- **WORK ORDER**
Please report how many lines in the data below contain "commutative". Nothing besides the number should be written.

[[ MATERIAL PROVIDED, beginning ]]

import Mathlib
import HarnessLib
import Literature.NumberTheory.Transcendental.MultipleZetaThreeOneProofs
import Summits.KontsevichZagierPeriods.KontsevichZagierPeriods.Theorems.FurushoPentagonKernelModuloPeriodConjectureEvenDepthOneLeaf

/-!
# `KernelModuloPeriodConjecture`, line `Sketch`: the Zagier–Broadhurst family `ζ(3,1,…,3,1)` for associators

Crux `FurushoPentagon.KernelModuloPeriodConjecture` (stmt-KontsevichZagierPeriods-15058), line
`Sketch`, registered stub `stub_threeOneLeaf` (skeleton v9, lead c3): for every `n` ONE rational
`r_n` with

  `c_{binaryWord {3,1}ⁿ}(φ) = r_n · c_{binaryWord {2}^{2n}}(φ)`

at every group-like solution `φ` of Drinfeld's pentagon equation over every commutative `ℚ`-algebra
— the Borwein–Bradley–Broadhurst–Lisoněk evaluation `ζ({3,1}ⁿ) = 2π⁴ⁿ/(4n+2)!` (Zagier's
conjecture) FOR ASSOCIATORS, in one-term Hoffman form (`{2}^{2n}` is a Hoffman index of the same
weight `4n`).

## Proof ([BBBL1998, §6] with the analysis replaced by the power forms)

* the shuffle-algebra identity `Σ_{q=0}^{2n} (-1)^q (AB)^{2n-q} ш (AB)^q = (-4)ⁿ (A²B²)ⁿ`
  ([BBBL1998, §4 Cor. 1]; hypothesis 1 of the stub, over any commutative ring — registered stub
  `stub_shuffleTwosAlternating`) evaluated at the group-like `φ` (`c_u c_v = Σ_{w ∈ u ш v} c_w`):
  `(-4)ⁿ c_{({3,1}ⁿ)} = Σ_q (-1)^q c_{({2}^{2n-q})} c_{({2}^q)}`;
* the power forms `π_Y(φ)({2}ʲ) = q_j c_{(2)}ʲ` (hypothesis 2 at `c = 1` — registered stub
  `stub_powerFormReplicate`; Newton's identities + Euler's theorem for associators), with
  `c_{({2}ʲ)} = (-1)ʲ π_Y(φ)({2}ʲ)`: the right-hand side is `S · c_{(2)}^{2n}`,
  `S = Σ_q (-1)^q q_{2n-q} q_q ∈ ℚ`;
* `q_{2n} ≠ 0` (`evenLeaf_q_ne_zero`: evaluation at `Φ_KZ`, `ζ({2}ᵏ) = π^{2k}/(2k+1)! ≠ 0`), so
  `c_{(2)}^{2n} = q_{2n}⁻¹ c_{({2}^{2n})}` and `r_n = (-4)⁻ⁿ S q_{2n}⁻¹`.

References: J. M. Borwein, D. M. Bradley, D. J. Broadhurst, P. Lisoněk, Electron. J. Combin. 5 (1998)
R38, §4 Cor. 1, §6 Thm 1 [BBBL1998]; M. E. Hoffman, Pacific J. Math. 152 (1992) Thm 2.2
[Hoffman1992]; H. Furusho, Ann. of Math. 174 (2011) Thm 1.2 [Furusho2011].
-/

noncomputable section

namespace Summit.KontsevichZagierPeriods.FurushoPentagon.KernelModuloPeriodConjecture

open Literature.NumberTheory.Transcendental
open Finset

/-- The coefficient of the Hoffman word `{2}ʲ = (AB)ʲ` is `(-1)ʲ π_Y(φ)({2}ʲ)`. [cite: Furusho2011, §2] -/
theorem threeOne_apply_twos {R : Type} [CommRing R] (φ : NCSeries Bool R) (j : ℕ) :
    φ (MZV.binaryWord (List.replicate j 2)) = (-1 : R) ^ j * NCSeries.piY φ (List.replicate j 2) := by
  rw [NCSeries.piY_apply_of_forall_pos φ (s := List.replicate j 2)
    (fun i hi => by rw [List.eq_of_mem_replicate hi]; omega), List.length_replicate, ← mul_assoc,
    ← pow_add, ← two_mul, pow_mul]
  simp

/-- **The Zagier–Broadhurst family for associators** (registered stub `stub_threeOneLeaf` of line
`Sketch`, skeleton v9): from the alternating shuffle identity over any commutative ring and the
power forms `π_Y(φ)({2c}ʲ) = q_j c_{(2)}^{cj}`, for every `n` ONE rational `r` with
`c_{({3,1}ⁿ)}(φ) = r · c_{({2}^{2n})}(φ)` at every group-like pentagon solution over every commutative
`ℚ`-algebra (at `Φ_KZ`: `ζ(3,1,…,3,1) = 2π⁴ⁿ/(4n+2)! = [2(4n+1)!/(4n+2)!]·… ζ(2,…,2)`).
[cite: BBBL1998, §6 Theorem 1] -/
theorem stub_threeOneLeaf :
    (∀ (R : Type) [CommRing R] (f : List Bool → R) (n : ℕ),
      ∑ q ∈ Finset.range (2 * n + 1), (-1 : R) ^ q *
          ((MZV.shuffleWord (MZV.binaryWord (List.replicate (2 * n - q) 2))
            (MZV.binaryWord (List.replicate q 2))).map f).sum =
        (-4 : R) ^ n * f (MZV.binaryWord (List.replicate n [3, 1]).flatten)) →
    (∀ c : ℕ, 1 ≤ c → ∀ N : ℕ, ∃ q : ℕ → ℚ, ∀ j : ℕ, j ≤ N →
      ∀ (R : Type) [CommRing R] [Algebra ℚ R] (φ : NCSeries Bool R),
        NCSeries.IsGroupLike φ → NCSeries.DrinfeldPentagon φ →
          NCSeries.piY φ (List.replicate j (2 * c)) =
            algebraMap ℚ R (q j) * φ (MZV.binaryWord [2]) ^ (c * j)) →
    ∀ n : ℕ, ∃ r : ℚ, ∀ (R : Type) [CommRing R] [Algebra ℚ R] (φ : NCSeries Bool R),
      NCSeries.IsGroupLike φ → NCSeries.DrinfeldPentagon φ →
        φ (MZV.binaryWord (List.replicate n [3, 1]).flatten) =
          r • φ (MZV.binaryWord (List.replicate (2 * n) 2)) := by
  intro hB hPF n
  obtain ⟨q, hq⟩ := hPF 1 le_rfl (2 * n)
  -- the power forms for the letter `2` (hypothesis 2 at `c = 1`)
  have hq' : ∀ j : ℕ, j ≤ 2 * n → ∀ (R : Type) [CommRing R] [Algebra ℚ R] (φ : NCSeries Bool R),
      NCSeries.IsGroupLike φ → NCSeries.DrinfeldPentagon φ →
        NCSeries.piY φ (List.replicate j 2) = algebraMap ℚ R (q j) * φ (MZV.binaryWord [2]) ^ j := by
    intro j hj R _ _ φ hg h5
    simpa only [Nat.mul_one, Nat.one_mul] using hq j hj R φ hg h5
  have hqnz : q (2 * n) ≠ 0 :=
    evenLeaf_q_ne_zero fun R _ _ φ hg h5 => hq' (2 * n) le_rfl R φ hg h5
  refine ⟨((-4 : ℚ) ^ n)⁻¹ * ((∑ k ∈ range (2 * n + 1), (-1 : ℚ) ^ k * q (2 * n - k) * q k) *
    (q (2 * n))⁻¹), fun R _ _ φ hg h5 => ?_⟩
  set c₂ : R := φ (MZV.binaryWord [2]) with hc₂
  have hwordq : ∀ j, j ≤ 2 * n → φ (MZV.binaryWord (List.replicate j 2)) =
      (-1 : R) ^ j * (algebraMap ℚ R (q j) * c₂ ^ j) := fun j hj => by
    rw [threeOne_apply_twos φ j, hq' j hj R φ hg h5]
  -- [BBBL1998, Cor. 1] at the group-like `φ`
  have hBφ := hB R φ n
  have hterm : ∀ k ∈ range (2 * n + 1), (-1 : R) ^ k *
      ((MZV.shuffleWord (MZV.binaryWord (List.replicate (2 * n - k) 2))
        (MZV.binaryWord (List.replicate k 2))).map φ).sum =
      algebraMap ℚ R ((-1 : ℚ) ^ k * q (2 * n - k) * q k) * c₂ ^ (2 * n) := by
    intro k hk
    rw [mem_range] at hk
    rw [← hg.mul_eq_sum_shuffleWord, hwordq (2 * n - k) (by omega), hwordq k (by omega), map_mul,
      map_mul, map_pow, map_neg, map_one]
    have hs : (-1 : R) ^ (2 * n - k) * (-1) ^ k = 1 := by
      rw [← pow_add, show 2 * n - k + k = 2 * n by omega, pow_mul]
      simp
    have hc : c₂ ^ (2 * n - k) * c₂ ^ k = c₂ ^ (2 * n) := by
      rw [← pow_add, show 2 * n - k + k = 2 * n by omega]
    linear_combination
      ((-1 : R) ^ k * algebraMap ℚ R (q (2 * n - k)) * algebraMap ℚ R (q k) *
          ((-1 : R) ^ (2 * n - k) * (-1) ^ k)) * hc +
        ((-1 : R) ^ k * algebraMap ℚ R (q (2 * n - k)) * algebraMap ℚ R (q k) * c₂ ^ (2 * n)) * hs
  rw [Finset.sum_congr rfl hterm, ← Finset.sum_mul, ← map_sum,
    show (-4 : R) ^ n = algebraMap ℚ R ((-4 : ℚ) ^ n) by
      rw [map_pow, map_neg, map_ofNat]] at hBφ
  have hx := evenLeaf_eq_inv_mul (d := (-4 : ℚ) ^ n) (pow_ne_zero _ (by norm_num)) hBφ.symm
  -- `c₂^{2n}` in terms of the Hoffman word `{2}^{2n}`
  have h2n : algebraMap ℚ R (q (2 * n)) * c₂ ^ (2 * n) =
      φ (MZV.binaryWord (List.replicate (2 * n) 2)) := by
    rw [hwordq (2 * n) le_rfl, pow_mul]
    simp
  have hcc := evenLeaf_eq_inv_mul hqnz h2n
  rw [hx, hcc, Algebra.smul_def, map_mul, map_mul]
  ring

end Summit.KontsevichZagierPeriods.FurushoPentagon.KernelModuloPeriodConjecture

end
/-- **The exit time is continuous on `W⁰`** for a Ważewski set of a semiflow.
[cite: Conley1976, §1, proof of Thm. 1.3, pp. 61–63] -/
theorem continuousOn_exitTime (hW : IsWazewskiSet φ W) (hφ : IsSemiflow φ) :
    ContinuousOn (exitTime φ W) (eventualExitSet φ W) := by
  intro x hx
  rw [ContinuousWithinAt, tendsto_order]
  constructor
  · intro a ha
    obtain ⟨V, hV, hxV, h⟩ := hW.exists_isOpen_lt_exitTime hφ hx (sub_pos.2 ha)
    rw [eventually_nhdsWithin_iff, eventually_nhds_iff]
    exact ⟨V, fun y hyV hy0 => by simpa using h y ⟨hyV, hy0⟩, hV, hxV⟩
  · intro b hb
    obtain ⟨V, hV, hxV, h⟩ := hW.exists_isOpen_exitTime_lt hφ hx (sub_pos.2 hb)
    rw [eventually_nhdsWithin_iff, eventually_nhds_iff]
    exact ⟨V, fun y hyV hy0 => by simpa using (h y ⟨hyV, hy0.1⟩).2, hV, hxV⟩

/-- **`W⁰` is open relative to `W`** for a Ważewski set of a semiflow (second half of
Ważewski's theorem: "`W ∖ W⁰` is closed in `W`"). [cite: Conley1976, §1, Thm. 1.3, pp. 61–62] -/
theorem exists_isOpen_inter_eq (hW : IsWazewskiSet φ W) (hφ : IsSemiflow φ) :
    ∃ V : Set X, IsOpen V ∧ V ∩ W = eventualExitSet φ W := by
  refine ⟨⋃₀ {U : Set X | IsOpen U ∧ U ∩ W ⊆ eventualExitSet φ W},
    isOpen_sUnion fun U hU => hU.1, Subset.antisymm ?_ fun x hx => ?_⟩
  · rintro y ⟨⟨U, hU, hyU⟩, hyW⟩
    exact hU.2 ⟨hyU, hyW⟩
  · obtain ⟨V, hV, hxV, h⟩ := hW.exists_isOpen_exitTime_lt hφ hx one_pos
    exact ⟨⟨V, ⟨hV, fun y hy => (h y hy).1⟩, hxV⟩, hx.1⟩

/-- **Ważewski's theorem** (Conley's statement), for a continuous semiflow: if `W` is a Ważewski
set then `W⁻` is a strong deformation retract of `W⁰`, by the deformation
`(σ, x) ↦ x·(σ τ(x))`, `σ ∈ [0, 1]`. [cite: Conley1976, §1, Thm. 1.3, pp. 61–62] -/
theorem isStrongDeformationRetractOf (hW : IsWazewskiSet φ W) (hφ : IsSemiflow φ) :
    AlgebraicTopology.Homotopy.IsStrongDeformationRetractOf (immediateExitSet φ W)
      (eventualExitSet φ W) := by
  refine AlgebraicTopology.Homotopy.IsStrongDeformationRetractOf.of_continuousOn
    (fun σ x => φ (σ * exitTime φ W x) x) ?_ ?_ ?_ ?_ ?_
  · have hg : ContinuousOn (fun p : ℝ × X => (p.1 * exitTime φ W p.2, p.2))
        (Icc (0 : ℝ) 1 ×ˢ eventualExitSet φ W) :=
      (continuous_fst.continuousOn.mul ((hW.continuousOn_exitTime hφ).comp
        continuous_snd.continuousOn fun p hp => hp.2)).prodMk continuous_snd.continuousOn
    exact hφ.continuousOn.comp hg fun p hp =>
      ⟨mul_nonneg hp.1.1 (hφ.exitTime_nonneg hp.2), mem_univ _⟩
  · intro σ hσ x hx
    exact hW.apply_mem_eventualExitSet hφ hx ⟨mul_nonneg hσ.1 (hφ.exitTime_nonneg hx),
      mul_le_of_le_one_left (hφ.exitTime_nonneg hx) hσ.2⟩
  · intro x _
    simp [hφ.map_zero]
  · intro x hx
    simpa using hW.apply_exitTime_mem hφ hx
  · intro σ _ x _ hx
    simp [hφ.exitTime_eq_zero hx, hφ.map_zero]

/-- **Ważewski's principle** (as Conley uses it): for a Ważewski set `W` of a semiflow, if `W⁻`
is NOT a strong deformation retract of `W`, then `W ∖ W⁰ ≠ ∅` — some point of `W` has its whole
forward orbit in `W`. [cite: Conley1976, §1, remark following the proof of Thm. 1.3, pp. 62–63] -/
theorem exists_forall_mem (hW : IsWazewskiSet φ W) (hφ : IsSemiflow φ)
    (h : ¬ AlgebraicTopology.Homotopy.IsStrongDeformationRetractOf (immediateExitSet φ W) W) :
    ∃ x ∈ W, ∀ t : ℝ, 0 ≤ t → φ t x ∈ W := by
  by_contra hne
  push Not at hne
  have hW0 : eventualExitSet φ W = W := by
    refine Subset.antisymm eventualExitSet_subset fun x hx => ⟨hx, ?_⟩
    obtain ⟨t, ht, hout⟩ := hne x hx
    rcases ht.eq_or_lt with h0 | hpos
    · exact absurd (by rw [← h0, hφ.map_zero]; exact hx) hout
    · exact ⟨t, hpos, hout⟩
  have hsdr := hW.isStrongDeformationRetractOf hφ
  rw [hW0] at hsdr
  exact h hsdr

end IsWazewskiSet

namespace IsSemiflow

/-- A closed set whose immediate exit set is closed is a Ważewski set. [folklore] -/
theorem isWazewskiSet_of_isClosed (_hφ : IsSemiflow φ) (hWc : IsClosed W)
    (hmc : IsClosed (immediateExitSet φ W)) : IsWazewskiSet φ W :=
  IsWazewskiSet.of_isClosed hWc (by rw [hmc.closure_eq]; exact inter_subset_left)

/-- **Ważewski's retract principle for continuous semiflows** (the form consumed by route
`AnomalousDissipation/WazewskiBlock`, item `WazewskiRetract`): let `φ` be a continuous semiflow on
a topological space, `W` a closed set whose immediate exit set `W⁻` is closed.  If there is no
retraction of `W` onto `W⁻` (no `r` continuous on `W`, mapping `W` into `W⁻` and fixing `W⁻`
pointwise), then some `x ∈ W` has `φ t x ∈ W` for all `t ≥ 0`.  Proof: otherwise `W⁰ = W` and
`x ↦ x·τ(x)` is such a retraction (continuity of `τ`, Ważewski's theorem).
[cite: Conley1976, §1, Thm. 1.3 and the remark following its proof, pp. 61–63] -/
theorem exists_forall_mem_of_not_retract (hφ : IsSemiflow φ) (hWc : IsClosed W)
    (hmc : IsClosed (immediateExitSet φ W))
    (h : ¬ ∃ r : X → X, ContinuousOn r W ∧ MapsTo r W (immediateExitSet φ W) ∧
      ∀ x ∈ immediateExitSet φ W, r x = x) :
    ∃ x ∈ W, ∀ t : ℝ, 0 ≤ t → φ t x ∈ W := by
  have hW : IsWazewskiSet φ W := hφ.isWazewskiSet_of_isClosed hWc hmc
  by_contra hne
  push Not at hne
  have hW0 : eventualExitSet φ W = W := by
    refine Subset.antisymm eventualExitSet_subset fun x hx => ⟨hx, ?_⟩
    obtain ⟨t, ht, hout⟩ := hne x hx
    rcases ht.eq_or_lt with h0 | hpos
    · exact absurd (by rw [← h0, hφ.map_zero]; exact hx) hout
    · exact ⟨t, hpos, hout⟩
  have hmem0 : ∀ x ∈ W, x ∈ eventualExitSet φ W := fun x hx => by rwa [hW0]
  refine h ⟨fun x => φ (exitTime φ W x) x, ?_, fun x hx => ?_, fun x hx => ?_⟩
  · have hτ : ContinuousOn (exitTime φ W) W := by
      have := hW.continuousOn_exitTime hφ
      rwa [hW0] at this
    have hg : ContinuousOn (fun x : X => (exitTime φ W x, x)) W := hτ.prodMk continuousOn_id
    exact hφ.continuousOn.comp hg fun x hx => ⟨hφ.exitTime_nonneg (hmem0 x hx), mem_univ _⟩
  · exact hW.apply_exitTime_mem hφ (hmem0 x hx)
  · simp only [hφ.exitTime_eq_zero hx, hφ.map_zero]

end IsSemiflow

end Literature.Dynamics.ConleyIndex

[[ MATERIAL PROVIDED, end ]]

- **ANSWER BELOW**
4